INPUT MATERIAL START
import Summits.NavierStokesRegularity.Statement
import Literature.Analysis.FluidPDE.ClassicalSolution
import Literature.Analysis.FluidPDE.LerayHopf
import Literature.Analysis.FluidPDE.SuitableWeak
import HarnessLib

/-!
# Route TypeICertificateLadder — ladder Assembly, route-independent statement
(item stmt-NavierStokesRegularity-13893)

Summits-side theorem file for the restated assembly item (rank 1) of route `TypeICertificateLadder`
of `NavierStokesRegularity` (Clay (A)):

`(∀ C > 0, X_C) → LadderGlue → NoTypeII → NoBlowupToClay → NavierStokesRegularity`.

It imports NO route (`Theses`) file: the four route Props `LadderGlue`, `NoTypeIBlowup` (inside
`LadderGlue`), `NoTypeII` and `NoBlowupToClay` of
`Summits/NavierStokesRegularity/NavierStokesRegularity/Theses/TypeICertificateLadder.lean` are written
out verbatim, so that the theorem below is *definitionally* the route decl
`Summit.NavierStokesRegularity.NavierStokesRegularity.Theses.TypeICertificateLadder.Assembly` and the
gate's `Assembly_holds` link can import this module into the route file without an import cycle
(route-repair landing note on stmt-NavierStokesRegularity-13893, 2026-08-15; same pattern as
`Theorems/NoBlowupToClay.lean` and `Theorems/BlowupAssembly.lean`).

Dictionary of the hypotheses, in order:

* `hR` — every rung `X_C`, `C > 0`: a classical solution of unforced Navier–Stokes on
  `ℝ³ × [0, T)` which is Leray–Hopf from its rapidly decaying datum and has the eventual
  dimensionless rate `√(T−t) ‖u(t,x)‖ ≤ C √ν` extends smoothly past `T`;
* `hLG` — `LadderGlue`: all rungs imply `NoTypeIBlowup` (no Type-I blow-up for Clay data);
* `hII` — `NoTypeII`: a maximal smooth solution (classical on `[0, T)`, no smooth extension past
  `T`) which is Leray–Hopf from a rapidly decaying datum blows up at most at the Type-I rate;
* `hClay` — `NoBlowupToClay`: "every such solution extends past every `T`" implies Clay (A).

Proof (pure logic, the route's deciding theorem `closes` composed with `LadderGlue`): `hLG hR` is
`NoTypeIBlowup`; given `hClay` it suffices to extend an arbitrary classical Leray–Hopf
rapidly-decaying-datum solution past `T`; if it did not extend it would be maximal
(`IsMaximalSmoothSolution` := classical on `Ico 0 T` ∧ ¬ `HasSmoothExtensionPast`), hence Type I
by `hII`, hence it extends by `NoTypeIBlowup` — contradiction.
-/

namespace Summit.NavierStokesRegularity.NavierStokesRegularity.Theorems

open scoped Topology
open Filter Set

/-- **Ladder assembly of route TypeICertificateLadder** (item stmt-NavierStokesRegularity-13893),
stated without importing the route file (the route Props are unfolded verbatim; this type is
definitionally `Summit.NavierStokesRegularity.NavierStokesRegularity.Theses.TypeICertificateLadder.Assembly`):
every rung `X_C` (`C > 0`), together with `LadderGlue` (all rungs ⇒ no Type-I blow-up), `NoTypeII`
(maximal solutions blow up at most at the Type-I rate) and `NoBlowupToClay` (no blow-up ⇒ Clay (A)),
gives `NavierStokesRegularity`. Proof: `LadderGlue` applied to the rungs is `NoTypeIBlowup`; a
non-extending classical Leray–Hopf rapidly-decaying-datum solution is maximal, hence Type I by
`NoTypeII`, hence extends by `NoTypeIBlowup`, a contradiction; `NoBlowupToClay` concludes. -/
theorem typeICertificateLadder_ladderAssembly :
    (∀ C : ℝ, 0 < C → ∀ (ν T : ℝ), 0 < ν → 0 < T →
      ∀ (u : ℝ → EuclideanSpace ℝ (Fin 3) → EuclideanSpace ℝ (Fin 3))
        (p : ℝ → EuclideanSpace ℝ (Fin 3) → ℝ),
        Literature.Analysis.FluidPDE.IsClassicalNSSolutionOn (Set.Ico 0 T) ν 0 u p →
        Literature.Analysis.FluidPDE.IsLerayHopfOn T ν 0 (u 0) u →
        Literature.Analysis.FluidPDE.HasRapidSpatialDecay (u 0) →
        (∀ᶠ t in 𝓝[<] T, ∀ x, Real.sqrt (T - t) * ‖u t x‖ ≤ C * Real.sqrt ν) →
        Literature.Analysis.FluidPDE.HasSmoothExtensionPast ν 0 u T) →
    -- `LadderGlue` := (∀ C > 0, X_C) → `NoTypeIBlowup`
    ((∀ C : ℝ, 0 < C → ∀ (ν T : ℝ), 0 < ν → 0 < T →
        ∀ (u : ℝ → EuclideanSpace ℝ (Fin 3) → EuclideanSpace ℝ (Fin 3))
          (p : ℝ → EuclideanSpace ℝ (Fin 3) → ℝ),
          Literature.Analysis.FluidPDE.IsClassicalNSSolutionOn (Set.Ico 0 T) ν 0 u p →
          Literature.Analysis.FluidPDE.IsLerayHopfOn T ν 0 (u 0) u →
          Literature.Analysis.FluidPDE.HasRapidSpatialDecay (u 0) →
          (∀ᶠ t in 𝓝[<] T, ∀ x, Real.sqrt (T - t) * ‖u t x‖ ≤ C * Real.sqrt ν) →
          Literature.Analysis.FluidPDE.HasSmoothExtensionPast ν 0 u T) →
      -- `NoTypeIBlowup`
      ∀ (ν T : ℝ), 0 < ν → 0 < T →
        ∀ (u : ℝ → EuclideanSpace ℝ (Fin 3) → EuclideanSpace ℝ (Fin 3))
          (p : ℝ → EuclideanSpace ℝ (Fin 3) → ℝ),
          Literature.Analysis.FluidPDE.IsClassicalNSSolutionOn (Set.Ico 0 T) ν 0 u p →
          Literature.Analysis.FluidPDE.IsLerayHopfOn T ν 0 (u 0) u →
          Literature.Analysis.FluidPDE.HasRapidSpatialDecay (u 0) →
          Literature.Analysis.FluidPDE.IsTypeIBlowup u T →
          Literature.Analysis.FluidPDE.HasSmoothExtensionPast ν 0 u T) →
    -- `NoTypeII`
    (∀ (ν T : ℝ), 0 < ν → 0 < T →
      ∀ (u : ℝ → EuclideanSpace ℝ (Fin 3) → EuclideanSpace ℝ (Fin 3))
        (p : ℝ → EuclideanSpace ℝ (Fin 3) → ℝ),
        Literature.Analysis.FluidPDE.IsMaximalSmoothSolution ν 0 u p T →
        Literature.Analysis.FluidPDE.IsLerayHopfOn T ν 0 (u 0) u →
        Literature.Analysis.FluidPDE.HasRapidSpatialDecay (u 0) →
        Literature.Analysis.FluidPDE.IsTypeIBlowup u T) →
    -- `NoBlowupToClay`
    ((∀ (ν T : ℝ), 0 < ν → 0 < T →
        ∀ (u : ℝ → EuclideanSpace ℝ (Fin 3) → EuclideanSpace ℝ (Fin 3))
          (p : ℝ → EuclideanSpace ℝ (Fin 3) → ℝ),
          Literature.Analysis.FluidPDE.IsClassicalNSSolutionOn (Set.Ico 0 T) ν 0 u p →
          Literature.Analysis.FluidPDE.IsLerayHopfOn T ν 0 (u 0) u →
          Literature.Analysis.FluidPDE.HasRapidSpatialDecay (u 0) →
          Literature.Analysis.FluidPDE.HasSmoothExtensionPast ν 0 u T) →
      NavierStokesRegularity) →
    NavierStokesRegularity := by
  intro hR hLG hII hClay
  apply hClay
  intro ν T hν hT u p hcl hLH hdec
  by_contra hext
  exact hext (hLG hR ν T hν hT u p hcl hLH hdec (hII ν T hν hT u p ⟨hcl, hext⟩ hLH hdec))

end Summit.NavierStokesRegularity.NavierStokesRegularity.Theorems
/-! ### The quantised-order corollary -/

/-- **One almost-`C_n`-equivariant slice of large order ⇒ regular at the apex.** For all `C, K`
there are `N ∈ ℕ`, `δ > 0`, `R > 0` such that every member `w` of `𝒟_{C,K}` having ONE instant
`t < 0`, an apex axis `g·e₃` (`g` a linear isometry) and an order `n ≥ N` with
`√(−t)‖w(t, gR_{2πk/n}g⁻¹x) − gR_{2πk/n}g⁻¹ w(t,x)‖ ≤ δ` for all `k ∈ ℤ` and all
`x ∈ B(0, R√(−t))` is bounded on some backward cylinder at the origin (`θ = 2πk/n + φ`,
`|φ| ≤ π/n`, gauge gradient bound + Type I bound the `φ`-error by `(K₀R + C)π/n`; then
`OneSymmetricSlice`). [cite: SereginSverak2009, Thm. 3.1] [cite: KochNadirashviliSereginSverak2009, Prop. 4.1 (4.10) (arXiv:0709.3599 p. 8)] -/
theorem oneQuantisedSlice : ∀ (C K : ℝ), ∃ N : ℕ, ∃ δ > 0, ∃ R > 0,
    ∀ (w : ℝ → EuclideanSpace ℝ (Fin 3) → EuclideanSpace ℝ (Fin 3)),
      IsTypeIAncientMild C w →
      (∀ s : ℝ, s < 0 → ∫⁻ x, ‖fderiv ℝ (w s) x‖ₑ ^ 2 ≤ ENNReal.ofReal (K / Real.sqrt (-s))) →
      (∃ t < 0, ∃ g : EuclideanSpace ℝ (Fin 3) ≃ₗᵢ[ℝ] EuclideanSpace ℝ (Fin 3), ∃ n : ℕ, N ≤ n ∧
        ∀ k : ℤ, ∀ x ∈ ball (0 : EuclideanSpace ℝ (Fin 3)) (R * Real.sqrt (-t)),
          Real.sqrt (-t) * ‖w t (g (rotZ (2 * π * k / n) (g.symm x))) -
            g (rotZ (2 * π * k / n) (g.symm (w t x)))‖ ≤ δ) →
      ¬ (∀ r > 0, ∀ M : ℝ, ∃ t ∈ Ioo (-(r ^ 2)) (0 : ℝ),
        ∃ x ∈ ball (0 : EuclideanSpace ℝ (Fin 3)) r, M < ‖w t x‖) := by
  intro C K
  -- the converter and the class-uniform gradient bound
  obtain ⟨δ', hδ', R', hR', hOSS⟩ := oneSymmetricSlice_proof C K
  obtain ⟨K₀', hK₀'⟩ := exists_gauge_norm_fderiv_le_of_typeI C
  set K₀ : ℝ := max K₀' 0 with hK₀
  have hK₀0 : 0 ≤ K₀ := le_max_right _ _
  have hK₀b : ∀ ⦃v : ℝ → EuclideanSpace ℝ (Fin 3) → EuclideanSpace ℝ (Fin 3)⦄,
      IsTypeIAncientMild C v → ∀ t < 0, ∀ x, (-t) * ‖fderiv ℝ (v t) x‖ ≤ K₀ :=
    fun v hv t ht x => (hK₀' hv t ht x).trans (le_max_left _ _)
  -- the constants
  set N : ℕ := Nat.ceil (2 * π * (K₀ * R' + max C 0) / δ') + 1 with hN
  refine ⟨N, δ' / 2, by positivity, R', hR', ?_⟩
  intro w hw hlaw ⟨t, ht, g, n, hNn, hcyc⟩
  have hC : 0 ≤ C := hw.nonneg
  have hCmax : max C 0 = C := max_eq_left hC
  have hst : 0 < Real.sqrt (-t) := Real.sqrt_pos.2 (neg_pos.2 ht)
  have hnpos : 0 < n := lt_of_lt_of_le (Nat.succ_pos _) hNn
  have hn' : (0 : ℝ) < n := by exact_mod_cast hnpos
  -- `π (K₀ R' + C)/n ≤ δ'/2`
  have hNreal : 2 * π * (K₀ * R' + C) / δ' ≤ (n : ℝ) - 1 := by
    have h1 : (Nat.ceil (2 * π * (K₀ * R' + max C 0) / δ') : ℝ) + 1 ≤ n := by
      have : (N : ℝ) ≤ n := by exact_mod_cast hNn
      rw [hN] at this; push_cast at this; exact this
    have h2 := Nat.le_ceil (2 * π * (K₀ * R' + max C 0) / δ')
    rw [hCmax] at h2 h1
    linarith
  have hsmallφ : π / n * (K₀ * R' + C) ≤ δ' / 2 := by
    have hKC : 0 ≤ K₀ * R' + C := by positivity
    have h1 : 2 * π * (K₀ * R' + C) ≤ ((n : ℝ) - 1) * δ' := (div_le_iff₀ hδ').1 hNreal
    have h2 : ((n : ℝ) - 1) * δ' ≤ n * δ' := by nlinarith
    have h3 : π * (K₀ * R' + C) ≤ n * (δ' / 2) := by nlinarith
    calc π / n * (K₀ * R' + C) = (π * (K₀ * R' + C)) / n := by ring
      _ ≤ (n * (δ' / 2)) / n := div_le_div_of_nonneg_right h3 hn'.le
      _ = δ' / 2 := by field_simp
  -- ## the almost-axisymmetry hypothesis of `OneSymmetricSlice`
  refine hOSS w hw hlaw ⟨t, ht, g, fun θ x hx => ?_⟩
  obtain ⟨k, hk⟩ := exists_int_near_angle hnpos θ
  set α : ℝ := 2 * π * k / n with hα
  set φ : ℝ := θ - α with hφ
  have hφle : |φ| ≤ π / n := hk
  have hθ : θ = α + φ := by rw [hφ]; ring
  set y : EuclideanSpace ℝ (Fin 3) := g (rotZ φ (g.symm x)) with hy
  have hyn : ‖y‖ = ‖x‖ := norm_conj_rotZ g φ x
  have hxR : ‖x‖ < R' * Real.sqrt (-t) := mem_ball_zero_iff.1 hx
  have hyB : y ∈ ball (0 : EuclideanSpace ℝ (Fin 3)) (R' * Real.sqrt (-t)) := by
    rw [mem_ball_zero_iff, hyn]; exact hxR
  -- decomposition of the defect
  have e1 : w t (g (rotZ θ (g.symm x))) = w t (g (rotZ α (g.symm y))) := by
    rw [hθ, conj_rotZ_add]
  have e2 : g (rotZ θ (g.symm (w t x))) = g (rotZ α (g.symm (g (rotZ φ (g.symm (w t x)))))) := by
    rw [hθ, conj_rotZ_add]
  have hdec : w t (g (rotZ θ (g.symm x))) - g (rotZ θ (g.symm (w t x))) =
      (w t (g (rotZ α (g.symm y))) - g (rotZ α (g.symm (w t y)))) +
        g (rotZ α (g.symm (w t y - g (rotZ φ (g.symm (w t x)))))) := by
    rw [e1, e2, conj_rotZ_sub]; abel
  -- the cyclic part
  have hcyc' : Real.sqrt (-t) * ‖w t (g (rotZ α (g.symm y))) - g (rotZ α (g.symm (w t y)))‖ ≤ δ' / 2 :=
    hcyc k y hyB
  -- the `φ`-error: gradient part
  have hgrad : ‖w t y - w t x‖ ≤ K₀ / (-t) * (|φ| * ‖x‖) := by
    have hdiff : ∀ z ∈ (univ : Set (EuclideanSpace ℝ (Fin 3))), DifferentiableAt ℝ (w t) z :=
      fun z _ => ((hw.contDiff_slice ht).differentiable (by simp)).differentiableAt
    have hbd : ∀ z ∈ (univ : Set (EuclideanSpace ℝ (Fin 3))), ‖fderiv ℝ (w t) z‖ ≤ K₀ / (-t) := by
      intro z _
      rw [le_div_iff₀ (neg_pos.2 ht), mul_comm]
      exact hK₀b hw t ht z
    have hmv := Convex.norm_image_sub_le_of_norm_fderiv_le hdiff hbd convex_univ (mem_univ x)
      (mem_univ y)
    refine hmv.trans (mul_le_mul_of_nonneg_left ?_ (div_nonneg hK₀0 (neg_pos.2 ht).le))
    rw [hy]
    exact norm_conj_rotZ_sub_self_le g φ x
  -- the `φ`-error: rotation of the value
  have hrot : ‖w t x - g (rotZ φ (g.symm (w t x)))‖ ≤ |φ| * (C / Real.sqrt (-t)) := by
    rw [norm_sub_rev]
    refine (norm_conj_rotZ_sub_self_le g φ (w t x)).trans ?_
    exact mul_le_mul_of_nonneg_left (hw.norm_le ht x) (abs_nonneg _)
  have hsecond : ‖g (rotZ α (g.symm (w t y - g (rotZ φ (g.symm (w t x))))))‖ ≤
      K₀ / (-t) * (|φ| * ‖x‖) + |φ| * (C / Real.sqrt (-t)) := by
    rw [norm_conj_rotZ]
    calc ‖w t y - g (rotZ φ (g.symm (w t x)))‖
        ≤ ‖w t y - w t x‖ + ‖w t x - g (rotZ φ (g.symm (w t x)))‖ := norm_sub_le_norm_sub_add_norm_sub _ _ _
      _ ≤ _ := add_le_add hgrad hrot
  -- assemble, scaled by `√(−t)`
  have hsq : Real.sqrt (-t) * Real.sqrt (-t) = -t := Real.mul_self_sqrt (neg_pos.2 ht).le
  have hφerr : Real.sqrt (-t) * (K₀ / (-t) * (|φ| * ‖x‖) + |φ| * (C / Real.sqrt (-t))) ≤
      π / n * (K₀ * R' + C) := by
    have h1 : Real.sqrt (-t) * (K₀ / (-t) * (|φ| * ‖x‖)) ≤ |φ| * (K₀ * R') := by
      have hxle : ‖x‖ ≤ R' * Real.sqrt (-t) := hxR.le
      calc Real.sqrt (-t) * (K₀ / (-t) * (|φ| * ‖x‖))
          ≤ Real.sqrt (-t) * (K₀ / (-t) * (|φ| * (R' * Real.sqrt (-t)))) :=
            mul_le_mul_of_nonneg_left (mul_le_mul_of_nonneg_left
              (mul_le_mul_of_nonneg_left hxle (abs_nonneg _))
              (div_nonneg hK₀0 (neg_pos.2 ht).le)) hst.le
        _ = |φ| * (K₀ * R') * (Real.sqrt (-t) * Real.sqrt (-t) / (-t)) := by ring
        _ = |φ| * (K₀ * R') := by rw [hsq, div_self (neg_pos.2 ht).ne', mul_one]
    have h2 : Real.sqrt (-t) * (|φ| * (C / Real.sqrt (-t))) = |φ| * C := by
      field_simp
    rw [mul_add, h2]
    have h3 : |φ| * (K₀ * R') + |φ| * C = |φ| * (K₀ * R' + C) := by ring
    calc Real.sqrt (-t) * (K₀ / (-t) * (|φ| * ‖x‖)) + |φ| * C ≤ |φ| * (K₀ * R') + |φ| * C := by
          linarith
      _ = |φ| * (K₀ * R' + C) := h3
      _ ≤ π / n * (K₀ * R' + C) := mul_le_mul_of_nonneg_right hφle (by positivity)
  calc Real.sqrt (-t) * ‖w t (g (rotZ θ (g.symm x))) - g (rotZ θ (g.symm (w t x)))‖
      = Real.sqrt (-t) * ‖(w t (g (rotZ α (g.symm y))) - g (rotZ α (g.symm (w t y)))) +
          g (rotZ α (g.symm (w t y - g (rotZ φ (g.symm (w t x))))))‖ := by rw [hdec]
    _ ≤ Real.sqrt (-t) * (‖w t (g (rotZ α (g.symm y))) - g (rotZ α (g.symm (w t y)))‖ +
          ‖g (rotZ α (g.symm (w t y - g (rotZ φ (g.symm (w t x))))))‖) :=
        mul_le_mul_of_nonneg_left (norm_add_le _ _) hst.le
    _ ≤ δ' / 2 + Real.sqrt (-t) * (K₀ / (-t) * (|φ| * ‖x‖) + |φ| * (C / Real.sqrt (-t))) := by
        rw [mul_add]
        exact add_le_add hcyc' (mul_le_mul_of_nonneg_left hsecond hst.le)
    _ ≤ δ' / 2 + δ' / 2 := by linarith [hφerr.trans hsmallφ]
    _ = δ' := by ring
INPUT MATERIAL END
WORK REQUIRED: What are the lines, exactly as written above, from the line with "has the eventual" to the line with "(all rungs ⇒", both included? Output only those.

RESPONSE TO THE EXERCISE:
  `ℝ³ × [0, T)` which is Leray–Hopf from its rapidly decaying datum and has the eventual
  dimensionless rate `√(T−t) ‖u(t,x)‖ ≤ C √ν` extends smoothly past `T`;
* `hLG` — `LadderGlue`: all rungs imply `NoTypeIBlowup` (no Type-I blow-up for Clay data);
* `hII` — `NoTypeII`: a maximal smooth solution (classical on `[0, T)`, no smooth extension past
  `T`) which is Leray–Hopf from a rapidly decaying datum blows up at most at the Type-I rate;
* `hClay` — `NoBlowupToClay`: "every such solution extends past every `T`" implies Clay (A).

Proof (pure logic, the route's deciding theorem `closes` composed with `LadderGlue`): `hLG hR` is
`NoTypeIBlowup`; given `hClay` it suffices to extend an arbitrary classical Leray–Hopf
rapidly-decaying-datum solution past `T`; if it did not extend it would be maximal
(`IsMaximalSmoothSolution` := classical on `Ico 0 T` ∧ ¬ `HasSmoothExtensionPast`), hence Type I
by `hII`, hence it extends by `NoTypeIBlowup` — contradiction.
-/

namespace Summit.NavierStokesRegularity.NavierStokesRegularity.Theorems

open scoped Topology
open Filter Set

/-- **Ladder assembly of route TypeICertificateLadder** (item stmt-NavierStokesRegularity-13893),
stated without importing the route file (the route Props are unfolded verbatim; this type is
definitionally `Summit.NavierStokesRegularity.NavierStokesRegularity.Theses.TypeICertificateLadder.Assembly`):
every rung `X_C` (`C > 0`), together with `LadderGlue` (all rungs ⇒ no Type-I blow-up), `NoTypeII`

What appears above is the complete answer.